» **WHAT IS BEING ASKED**
Count the lines in the material below that contain the word "calc" and give the number alone.
*** Begin section ***
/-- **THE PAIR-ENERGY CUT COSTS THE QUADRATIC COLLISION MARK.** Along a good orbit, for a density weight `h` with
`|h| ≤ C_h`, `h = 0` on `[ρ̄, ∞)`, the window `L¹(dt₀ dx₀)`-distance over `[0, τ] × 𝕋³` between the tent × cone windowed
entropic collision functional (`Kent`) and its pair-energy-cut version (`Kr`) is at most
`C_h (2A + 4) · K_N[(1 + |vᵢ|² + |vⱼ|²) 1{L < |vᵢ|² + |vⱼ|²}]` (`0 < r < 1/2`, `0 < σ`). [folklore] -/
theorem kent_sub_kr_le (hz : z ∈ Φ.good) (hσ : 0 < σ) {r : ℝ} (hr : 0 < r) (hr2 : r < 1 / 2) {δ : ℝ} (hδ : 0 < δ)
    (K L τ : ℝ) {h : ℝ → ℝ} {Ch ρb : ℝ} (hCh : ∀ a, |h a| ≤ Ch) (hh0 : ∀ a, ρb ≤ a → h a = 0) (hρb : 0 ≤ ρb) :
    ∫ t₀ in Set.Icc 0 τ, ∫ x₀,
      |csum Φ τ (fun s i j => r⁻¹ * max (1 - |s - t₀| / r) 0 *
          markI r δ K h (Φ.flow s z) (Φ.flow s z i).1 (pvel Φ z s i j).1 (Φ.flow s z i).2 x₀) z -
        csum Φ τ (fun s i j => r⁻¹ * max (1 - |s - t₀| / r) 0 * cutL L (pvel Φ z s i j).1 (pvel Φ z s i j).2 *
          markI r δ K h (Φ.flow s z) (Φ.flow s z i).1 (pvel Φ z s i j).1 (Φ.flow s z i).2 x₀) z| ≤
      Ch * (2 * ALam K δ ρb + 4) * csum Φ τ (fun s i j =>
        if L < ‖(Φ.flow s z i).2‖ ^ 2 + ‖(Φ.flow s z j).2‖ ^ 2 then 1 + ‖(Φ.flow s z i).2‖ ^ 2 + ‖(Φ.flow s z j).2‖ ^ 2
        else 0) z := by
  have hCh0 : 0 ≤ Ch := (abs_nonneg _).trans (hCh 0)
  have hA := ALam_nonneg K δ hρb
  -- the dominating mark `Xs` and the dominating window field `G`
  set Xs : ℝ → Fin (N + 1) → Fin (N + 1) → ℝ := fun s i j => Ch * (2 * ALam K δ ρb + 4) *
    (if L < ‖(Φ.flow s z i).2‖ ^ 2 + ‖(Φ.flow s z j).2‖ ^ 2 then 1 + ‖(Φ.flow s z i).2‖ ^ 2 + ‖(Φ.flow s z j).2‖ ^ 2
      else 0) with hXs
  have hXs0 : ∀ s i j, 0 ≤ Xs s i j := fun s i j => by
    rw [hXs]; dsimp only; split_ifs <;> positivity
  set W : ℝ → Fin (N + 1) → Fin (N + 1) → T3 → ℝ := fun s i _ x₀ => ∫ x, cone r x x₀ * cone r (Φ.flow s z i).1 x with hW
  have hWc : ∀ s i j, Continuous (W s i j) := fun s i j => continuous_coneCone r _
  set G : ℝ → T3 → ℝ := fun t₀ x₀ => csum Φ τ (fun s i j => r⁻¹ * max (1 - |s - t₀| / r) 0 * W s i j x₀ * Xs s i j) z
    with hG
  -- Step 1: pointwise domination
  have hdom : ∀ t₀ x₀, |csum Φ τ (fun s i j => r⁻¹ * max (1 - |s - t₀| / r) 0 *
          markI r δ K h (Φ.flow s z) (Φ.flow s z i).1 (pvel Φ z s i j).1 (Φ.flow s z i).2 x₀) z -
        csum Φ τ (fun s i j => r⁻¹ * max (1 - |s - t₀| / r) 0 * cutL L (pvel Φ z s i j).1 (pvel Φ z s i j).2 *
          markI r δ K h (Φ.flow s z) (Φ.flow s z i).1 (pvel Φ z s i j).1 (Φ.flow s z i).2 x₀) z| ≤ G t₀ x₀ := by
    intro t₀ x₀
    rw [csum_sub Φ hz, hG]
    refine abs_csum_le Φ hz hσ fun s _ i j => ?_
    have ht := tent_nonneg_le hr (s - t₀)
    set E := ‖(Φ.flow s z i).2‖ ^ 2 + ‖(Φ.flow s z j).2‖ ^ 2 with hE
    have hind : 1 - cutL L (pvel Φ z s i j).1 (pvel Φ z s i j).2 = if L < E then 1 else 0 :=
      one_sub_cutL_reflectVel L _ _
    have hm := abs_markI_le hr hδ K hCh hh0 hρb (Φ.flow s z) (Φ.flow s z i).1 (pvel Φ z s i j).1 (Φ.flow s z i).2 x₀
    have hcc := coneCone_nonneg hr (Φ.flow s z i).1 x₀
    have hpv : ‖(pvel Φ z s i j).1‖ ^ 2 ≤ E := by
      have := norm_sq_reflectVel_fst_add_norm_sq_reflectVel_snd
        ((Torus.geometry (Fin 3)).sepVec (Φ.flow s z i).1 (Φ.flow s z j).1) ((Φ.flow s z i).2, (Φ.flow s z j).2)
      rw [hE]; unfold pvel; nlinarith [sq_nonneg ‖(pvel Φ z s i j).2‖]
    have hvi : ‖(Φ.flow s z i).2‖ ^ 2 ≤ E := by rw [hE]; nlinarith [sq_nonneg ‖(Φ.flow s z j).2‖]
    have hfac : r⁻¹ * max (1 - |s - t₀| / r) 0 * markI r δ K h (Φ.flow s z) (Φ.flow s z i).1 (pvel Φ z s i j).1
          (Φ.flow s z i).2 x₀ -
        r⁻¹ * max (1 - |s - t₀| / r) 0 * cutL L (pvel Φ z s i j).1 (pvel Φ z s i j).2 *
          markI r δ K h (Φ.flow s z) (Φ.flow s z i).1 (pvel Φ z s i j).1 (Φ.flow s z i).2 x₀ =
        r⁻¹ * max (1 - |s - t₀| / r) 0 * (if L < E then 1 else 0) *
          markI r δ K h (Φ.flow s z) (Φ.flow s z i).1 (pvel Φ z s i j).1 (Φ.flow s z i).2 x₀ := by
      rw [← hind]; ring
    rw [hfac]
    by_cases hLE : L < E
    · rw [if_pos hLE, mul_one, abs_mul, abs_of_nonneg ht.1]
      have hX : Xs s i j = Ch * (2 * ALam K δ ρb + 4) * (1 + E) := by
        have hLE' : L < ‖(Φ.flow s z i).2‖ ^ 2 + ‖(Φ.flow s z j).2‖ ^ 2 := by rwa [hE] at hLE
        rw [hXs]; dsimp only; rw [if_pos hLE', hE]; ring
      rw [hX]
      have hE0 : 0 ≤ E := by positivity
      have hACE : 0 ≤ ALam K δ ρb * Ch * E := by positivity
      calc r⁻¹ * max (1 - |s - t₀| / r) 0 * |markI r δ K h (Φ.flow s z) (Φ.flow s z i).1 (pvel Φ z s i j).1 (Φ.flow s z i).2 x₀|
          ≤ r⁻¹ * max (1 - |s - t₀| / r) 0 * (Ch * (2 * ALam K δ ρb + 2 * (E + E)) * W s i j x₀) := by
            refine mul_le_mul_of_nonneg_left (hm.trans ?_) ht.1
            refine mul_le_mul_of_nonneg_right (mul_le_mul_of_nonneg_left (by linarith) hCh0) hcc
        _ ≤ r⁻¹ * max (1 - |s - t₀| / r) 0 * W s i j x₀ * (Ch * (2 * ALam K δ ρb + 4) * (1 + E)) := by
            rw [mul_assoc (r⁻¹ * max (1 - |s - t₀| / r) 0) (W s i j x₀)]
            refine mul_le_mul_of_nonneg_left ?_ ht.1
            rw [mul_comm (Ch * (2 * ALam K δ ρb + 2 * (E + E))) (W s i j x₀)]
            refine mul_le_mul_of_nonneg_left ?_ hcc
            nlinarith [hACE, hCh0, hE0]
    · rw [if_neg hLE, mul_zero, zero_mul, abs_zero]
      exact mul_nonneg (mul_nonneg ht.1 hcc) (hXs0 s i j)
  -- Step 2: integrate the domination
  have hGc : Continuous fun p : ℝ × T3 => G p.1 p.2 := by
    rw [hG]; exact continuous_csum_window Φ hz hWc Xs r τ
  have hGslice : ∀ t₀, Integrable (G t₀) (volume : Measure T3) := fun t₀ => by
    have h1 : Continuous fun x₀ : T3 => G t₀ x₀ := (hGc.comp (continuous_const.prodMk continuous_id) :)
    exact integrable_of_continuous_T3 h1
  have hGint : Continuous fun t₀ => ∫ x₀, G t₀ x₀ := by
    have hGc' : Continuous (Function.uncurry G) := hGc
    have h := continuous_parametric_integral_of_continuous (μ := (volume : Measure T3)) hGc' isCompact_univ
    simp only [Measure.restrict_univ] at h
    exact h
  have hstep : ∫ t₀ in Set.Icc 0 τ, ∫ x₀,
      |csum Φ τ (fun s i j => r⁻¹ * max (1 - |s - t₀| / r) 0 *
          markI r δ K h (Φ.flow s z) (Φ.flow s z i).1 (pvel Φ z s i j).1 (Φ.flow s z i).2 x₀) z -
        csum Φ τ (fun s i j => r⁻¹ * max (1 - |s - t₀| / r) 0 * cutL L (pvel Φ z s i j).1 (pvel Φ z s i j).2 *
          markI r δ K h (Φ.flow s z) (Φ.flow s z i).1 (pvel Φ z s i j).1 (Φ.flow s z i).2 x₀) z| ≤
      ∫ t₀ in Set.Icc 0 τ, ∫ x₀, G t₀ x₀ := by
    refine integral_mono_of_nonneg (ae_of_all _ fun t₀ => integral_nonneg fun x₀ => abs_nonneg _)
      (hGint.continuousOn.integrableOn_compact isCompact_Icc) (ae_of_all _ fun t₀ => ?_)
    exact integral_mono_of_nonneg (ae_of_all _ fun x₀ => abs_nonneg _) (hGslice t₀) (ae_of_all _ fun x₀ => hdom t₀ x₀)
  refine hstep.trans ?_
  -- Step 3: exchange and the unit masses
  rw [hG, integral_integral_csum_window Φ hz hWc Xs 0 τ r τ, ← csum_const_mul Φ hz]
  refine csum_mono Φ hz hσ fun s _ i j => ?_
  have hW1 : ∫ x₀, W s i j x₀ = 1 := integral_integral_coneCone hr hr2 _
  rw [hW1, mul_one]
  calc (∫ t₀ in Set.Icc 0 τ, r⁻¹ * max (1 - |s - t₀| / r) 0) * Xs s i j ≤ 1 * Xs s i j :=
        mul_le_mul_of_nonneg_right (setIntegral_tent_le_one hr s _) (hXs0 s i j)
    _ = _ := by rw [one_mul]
*** End section ***
» **ANSWER TO THE PROBLEM**
2